C, 9D, 9E, and then manhole 2
It is pulled out from E to the ground and connected to the above-mentioned take-up machine 8.

On the other hand, the cable 6 is pulled out from the delivery drum 7 and drawn into the manhole 2A via an intermittent traction machine 9A similar to the above-mentioned intermittent traction machines 9B, 9C, 9D, and 9E fixed to a support stand 10 on the ground. Then, the tip of this cable 6 is connected to the terminal end of the guide rope 5.

Here, the intermittent traction machines 9A, 9B, 9C...
In detail, this device is a well-known cable traction machine described in, for example, Fujikura Electric Cable Technical Report No. 62 (Publisher: Fujikura Electric Cable Co., Ltd., Publication date: February 1980), and is shown in Figure 3. As shown, a mounting base 12 is attached to the opening 11 of the conduit 1 in the manhole, a sleeve-shaped grip part 13 that is extendable and retractable, such as a wire net, is connected to the mounting base 12 so as to be movable in the orthogonal direction, and this grip It is provided with a traction drive mechanism 14 such as a hydraulic cylinder that moves the portion 13 forward and backward, and a grip release mechanism 15 such as a hydraulic cylinder that expands and contracts the grip portion 13.

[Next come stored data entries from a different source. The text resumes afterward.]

import Literature.Algebra.Polynomial.PadicCubicRootCount
import Literature.NumberTheory.EllipticCurves.BinaryQuarticStabilizerTorsion
import Literature.NumberTheory.EllipticCurves.BhargavaShankarLocalMassesProofs
import Literature.NumberTheory.EllipticCurves.BinaryQuarticLocalSolubility
import HarnessLib

/-!
# `#Stab_{PGL₂(ℚ_p)}(f) = #E_{I,J}(ℚ_p)[2]` is locally constant in `f ∈ V_{ℤ_p}` (off `Δ = 0`)
# and in `(I, J) ∈ ℤ_p²` (off `4I³ = J²`)

`Proofs` companion (theorems only: no definitions, no named facts) of `BinaryQuarticStabilizer.lean`
/ `BinaryQuarticStabilizerTorsion.lean` (Bhargava–Shankar's Lemma 5.11 of `arXiv:1006.1002v2` =
Thm 3.2 of the published version: `#Stab_{PGL₂(K)}(f) = 1 + #{φ ∈ K : φ³ − 3I(f)φ + J(f) = 0}
= #E_{I,J}(K)[2]`) and `BhargavaShankarLocalMasses.lean` (`curveOfInvariants`, the integrand
`localSelmerRatio` of the local masses `M_p(V,F)` of Prop. 5.12 / Prop. 3.9). Using the local
constancy of the number of `ℤ_p`-roots of a depressed cubic
(`Literature.Algebra.Polynomial.eventually_ncard_roots_eq`):

* `norm_le_one_of_cubic_root` — `ℚ_p`-roots of a monic `ℤ_p`-cubic lie in `ℤ_p`;
  `ncard_resolventRoots_map_eq` — the `ℚ_p`-rational roots of the resolvent of `f ∈ V_{ℤ_p}` are
  counted by `{s ∈ ℤ_p : s³ − 3I(f)s + J(f) = 0}`;
* `BinaryQuartic.eventually_pgl2StabilizerCard_map_eq` — **`f ↦ #Stab_{PGL₂(ℚ_p)}(f)` is locally
  constant on `{Δ ≠ 0} ⊆ V_{ℤ_p}`**;
* `eventually_natCard_torsionBy_two_curveOfInvariants_eq` — **`(I, J) ↦ #E_{I,J}(ℚ_p)[2]` is
  locally constant on `{4I³ ≠ J²} ⊆ ℤ_p²`** (the `2`-division cubic `x³ − (I/3)x − J/27` having the
  roots `φ/3`, `φ³ − 3Iφ − J = 0`).

These are the regularity statements that let the `p`-adic masses of Bhargava–Shankar's Prop. 3.9
(published version; Prop. 5.12 of the arXiv text) be evaluated fibre by fibre over small balls of
invariants, on which the number of `PGL₂(ℚ_p)`-classes and their stabilisers are then constant.

## References

* M. Bhargava, A. Shankar, Ann. of Math. (2) 181 (2015) 191–242, Lemma 5.11 / Prop. 5.12 of
  arXiv:1006.1002v2 (Thm 3.2 / Prop. 3.9 of the published version). [cite: BhargavaShankarAnnals2015, Lemma 5.11 and Prop. 5.12 (arXiv:1006.1002v2 numbering)]
-/

noncomputable section

open scoped Classical Topology
open Filter Literature.Algebra.Polynomial

namespace Literature.NumberTheory.EllipticCurves

section Padic

variable {p : ℕ} [Fact p.Prime]

/-- **Roots of a monic integral cubic are integral**: if `s ∈ ℚ_p` satisfies `s³ + as + b = 0` with
`a, b ∈ ℤ_p` then `|s|_p ≤ 1`. [folklore] -/
theorem norm_le_one_of_cubic_root {a b : ℤ_[p]} {s : ℚ_[p]} (hs : s ^ 3 + (a : ℚ_[p]) * s + b = 0) : ‖s‖ ≤ 1 := by
  by_contra hgt
  push Not at hgt
  have hspos : 0 < ‖s‖ := lt_trans zero_lt_one hgt
  -- `‖as + b‖ ≤ ‖s‖ < ‖s‖³`
  have h1 : ‖(a : ℚ_[p]) * s + b‖ ≤ ‖s‖ := by
    refine (Padic.nonarchimedean _ _).trans (max_le ?_ ?_)
    · rw [norm_mul, PadicInt.padic_norm_e_of_padicInt]
      exact mul_le_of_le_one_left hspos.le (PadicInt.norm_le_one a)
    · rw [PadicInt.padic_norm_e_of_padicInt]
      exact (PadicInt.norm_le_one b).trans hgt.le
  have h2 : ‖s‖ < ‖s ^ 3‖ := by
    rw [norm_pow]
    have hsq : 1 < ‖s‖ ^ 2 := one_lt_pow₀ hgt two_ne_zero
    calc ‖s‖ = ‖s‖ * 1 := (mul_one _).symm
      _ < ‖s‖ * ‖s‖ ^ 2 := mul_lt_mul_of_pos_left hsq hspos
      _ = ‖s‖ ^ 3 := by ring
  have hne : ‖s ^ 3‖ ≠ ‖(a : ℚ_[p]) * s + b‖ := (ne_of_gt (lt_of_le_of_lt h1 h2))
  have := Padic.add_eq_max_of_ne hne
  rw [show s ^ 3 + ((a : ℚ_[p]) * s + b) = s ^ 3 + (a : ℚ_[p]) * s + b by ring, hs, norm_zero] at this
  have : ‖s ^ 3‖ ≤ 0 := by rw [this]; exact le_max_left _ _
  exact absurd (norm_nonneg (s ^ 3) |>.antisymm this |>.symm) (by rw [norm_pow]; positivity)

/-- The `ℚ_p`-roots of `x³ + ax + b` (`a, b ∈ ℤ_p`) are in bijection with its `ℤ_p`-roots; in
particular the two root sets have the same size. [folklore] -/
theorem ncard_setOf_cubic_root_coe_eq (a b : ℤ_[p]) :
    {s : ℚ_[p] | s ^ 3 + (a : ℚ_[p]) * s + b = 0}.ncard = {s : ℤ_[p] | s ^ 3 + a * s + b = 0}.ncard := by
  have heq : {s : ℚ_[p] | s ^ 3 + (a : ℚ_[p]) * s + b = 0} =
      ((↑) : ℤ_[p] → ℚ_[p]) '' {s : ℤ_[p] | s ^ 3 + a * s + b = 0} := by
    ext s
    simp only [Set.mem_setOf_eq, Set.mem_image]
    constructor
    · intro hs
      refine ⟨⟨s, norm_le_one_of_cubic_root hs⟩, ?_, rfl⟩
      apply Subtype.coe_injective
      push_cast
      exact hs
    · rintro ⟨t, ht, rfl⟩
      have := congrArg ((↑) : ℤ_[p] → ℚ_[p]) ht
      push_cast at this
      exact this
  rw [heq, Set.ncard_image_of_injective _ (fun x y h ↦ Subtype.coe_injective h)]
  rfl

namespace BinaryQuartic

/-- The rational roots of the resolvent of the image of `f ∈ V_{ℤ_p}` in `V_{ℚ_p}` are counted by the
`ℤ_p`-roots of `s³ − 3I(f)s + J(f)`. [folklore] -/
theorem ncard_resolventRoots_map_eq (f : BinaryQuartic ℤ_[p]) :
    (resolventRoots (f.map PadicInt.Coe.ringHom)).ncard = {s : ℤ_[p] | s ^ 3 + (-3 * f.I) * s + f.J = 0}.ncard := by
  rw [← ncard_setOf_cubic_root_coe_eq]
  congr 1
  ext φ
  have hc3 : ((3 : ℤ_[p]) : ℚ_[p]) = 3 := rfl
  have hcoef : ((-3 * f.I : ℤ_[p]) : ℚ_[p]) = -3 * (f.I : ℚ_[p]) := by
    rw [PadicInt.coe_mul, PadicInt.coe_neg, hc3]
  simp only [resolventRoots, Set.mem_setOf_eq, I_map, J_map, hcoef]
  change φ ^ 3 - 3 * (f.I : ℚ_[p]) * φ + (f.J : ℚ_[p]) = 0 ↔ φ ^ 3 + -3 * (f.I : ℚ_[p]) * φ + (f.J : ℚ_[p]) = 0
  constructor <;> intro h <;> linear_combination h

/-- **`#Stab_{PGL₂(ℚ_p)}(f)` is locally constant on `{Δ ≠ 0} ⊆ V_{ℤ_p}`.**
[cite: BhargavaShankarAnnals2015, Lemma 5.11 (arXiv:1006.1002v2 numbering)] -/
theorem eventually_pgl2StabilizerCard_map_eq (f : BinaryQuartic ℤ_[p]) (hΔ : f.disc ≠ 0) :
    ∀ᶠ f' in 𝓝 f, pgl2StabilizerCard (f'.map PadicInt.Coe.ringHom) = pgl2StabilizerCard (f.map PadicInt.Coe.ringHom) := by
  have h2 : (2 : ℚ_[p]) ≠ 0 := by norm_num
  have h3 : (3 : ℚ_[p]) ≠ 0 := by norm_num
  have hD : 4 * (-3 * f.I) ^ 3 + 27 * f.J ^ 2 ≠ 0 := by
    have h27 := twentySeven_mul_disc f
    intro h0
    apply hΔ
    have : (27 : ℤ_[p]) * (27 * f.disc) = 0 := by rw [h27]; linear_combination -h0
    simpa using this
  -- `Δ ≠ 0` and the root count are both locally constant
  have hopen : ∀ᶠ f' in 𝓝 f, f'.disc ≠ 0 :=
    (isOpen_ne_fun continuous_disc continuous_const).mem_nhds hΔ
  have hcont : ContinuousAt (fun g : BinaryQuartic ℤ_[p] ↦ (-3 * g.I, g.J)) f := by
    refine Continuous.continuousAt ?_
    simp only [I, J]
    fun_prop
  have hroots := hcont.eventually (eventually_ncard_roots_eq hD)
  filter_upwards [hopen, hroots] with f' hΔ' hr'
  have hΔQ : (f.map PadicInt.Coe.ringHom).disc ≠ 0 := by
    rw [disc_map]; exact fun h ↦ hΔ (PadicInt.coe_eq_zero.mp h)
  have hΔQ' : (f'.map PadicInt.Coe.ringHom).disc ≠ 0 := by
    rw [disc_map]; exact fun h ↦ hΔ' (PadicInt.coe_eq_zero.mp h)
  rw [pgl2StabilizerCard_eq h2 h3 hΔQ, pgl2StabilizerCard_eq h2 h3 hΔQ', ncard_resolventRoots_map_eq,
    ncard_resolventRoots_map_eq]
  exact congrArg _ hr'

end BinaryQuartic

/-- `#E_{I,J}(ℚ_p)[2] = 1 + #{s ∈ ℤ_p : s³ − 3Is − J = 0}` (`x = s/3` runs over the rational
`2`-division points `x³ − (I/3)x − J/27 = 0`), for `4I³ ≠ J²`.
[cite: BhargavaShankarAnnals2015, Lemma 5.11 (E_{I,J}[2]; arXiv:1006.1002v2 numbering)] -/
theorem natCard_torsionBy_two_curveOfInvariants_eq {IJ : ℤ_[p] × ℤ_[p]} (h : 4 * IJ.1 ^ 3 - IJ.2 ^ 2 ≠ 0) :
    Nat.card (AddSubgroup.torsionBy (curveOfInvariants ℚ_[p] (IJ.1 : ℚ_[p]) (IJ.2 : ℚ_[p])).toAffine.Point (2 : ℤ)) =
      {s : ℤ_[p] | s ^ 3 + (-3 * IJ.1) * s + (-IJ.2) = 0}.ncard + 1 := by
  haveI := isElliptic_curveOfInvariants p h
  have h2 : (2 : ℚ_[p]) ≠ 0 := by norm_num
  have h3 : (3 : ℚ_[p]) ≠ 0 := by norm_num
  rw [WeierstrassCurve.natCard_torsionBy_two_eq _ h2, ← ncard_setOf_cubic_root_coe_eq]
  congr 1
  -- roots `x` of `x³ − (I/3)x − J/27` ↔ roots `s = 3x` of `s³ − 3Is − J`
  have hc3 : ((3 : ℤ_[p]) : ℚ_[p]) = 3 := rfl
  have hcoefA : ((-3 * IJ.1 : ℤ_[p]) : ℚ_[p]) = -3 * (IJ.1 : ℚ_[p]) := by
    rw [PadicInt.coe_mul, PadicInt.coe_neg, hc3]
  have hcoefB : ((-IJ.2 : ℤ_[p]) : ℚ_[p]) = -(IJ.2 : ℚ_[p]) := PadicInt.coe_neg _
  have heq : {s : ℚ_[p] | s ^ 3 + ((-3 * IJ.1 : ℤ_[p]) : ℚ_[p]) * s + ((-IJ.2 : ℤ_[p]) : ℚ_[p]) = 0} =
      (fun x : ℚ_[p] ↦ 3 * x) '' {x : ℚ_[p] | (curveOfInvariants ℚ_[p] (IJ.1 : ℚ_[p]) (IJ.2 : ℚ_[p])).twoTorsionPolynomial.toPoly.IsRoot x} := by
    ext s
    simp only [Set.mem_setOf_eq, Set.mem_image, curveOfInvariants,
      WeierstrassCurve.isRoot_twoTorsionPolynomial_short_iff h2, hcoefA, hcoefB]
    constructor
    · intro hs
      refine ⟨s / 3, ?_, by field_simp⟩
      have : (s / 3) ^ 3 + -(IJ.1 : ℚ_[p]) / 3 * (s / 3) + -(IJ.2 : ℚ_[p]) / 27 =
          (1 / 27) * (s ^ 3 + -3 * (IJ.1 : ℚ_[p]) * s + -(IJ.2 : ℚ_[p])) := by ring
      rw [this, hs, mul_zero]
    · rintro ⟨x, hx, rfl⟩
      have : (3 * x) ^ 3 + -3 * (IJ.1 : ℚ_[p]) * (3 * x) + -(IJ.2 : ℚ_[p]) =
          27 * (x ^ 3 + -(IJ.1 : ℚ_[p]) / 3 * x + -(IJ.2 : ℚ_[p]) / 27) := by ring
      rw [this, hx, mul_zero]
  rw [heq, Set.ncard_image_of_injective _ (mul_right_injective₀ h3)]

/-- **`(I, J) ↦ #E_{I,J}(ℚ_p)[2]` is locally constant on `{4I³ ≠ J²} ⊆ ℤ_p²`.**
[cite: BhargavaShankarAnnals2015, Lemma 5.11 and Prop. 5.12 (arXiv:1006.1002v2 numbering)] -/
theorem eventually_natCard_torsionBy_two_curveOfInvariants_eq {IJ : ℤ_[p] × ℤ_[p]} (h : 4 * IJ.1 ^ 3 - IJ.2 ^ 2 ≠ 0) :
    ∀ᶠ IJ' : ℤ_[p] × ℤ_[p] in 𝓝 IJ,
      Nat.card (AddSubgroup.torsionBy (curveOfInvariants ℚ_[p] (IJ'.1 : ℚ_[p]) (IJ'.2 : ℚ_[p])).toAffine.Point (2 : ℤ)) =
      Nat.card (AddSubgroup.torsionBy (curveOfInvariants ℚ_[p] (IJ.1 : ℚ_[p]) (IJ.2 : ℚ_[p])).toAffine.Point (2 : ℤ)) := by
  have hD : 4 * (-3 * IJ.1) ^ 3 + 27 * (-IJ.2) ^ 2 ≠ 0 := by
    intro h0
    have h27 : (27 : ℤ_[p]) * (4 * IJ.1 ^ 3 - IJ.2 ^ 2) = 0 := by linear_combination -h0
    exact h ((mul_eq_zero.mp h27).resolve_left (by norm_num))
  have hopen : ∀ᶠ IJ' : ℤ_[p] × ℤ_[p] in 𝓝 IJ, 4 * IJ'.1 ^ 3 - IJ'.2 ^ 2 ≠ 0 :=
    (isOpen_ne_fun (by fun_prop) continuous_const).mem_nhds h
  have hcont : ContinuousAt (fun IJ' : ℤ_[p] × ℤ_[p] ↦ (-3 * IJ'.1, -IJ'.2)) IJ :=
    Continuous.continuousAt (by fun_prop)
  have hroots := hcont.eventually (eventually_ncard_roots_eq hD)
  filter_upwards [hopen, hroots] with IJ' h' hr'
  rw [natCard_torsionBy_two_curveOfInvariants_eq h, natCard_torsionBy_two_curveOfInvariants_eq h']
  exact congrArg (· + 1) hr'

end Padic

end Literature.NumberTheory.EllipticCurves

end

If this operation process is explained with reference to FIGS. 3a to 3d, the cable 6 is inserted into the grip part 13,
As shown in Figure a, the grip part 13 is extended by the grip release mechanism 15 to grip the cable 6, and as shown in Figure 3b, the grip part 13 is advanced by the traction drive mechanism 14 to hold the cable 6. Tow 6. Next, as shown in FIG. 3c, the gripping part 13 is retracted to release the grip on the cable 6, and the gripping part 13 is retreated to its original position as shown in FIG. 3d. The cable 6 is pulled in the forward direction of the grip portion 13 by repeating the above-described steps in sequence.

Further, reference numerals 16 and 17 in the figure indicate a front limit switch and a rear limit switch respectively provided in the traction drive mechanism 14, and these switches 16,
17, the outgoing strokes of a and b, and c and d
and the return stroke are ensured to be sequential operations. Further, the oil pressure of the traction drive mechanism 14 is set in advance to be less than the maximum allowable tension of the cable, so that excessive tension is not applied to the cable.

These intermittent traction machines 9A, 9B, 9C... are divided into two groups every other group, and the intermittent traction machines 9A, 9C, 9E of one group and the intermittent traction machines 9B, 9D of the other group are operated synchronously. , the timings of the forward stroke of one group and the backward stroke of the other group, as well as the backward stroke of one group and the forward stroke of the other group, are made to coincide. Each of these intermittent traction machines 9A, 9B, 9C...
The operation is shown in FIG. 4 in a time chart. However, f indicates the forward stroke and b indicates the backward stroke. That is, the cable 6 is pulled almost continuously by the adjacent intermittent pulling machines alternately. At this time, it is desirable to match the traction speeds of each intermittent traction machine 9A, 9B, 9C, but even if they do not match, the stroke 1 of each intermittent traction machine 9A, 9B, 9C... 14 (determined in accordance with the characteristics of the hydraulic cylinder)), smooth installation work can be performed without accumulating tension or slack on the cable 6. In order to make the intermittent traction machines 9A, 9C, 9E of one group repeat accurate alternating operations with the intermittent traction machines 9B, 9D of the other group, for example, all of the intermittent traction machines of one group (the other group) Unless the limit switch in front of the intermittent traction machine is turned on, the control may be such that any one of the intermittent traction machines in the other group (one group) does not start the forward stroke operation.

When the cable 6 is pulled in this way and its tip reaches the exit manhole 2E, the guide rope 5 and all the intermittent traction machines 9A, 9B,
9C... is removed, and the installation of the cable 6 into the conduit 1 is completed.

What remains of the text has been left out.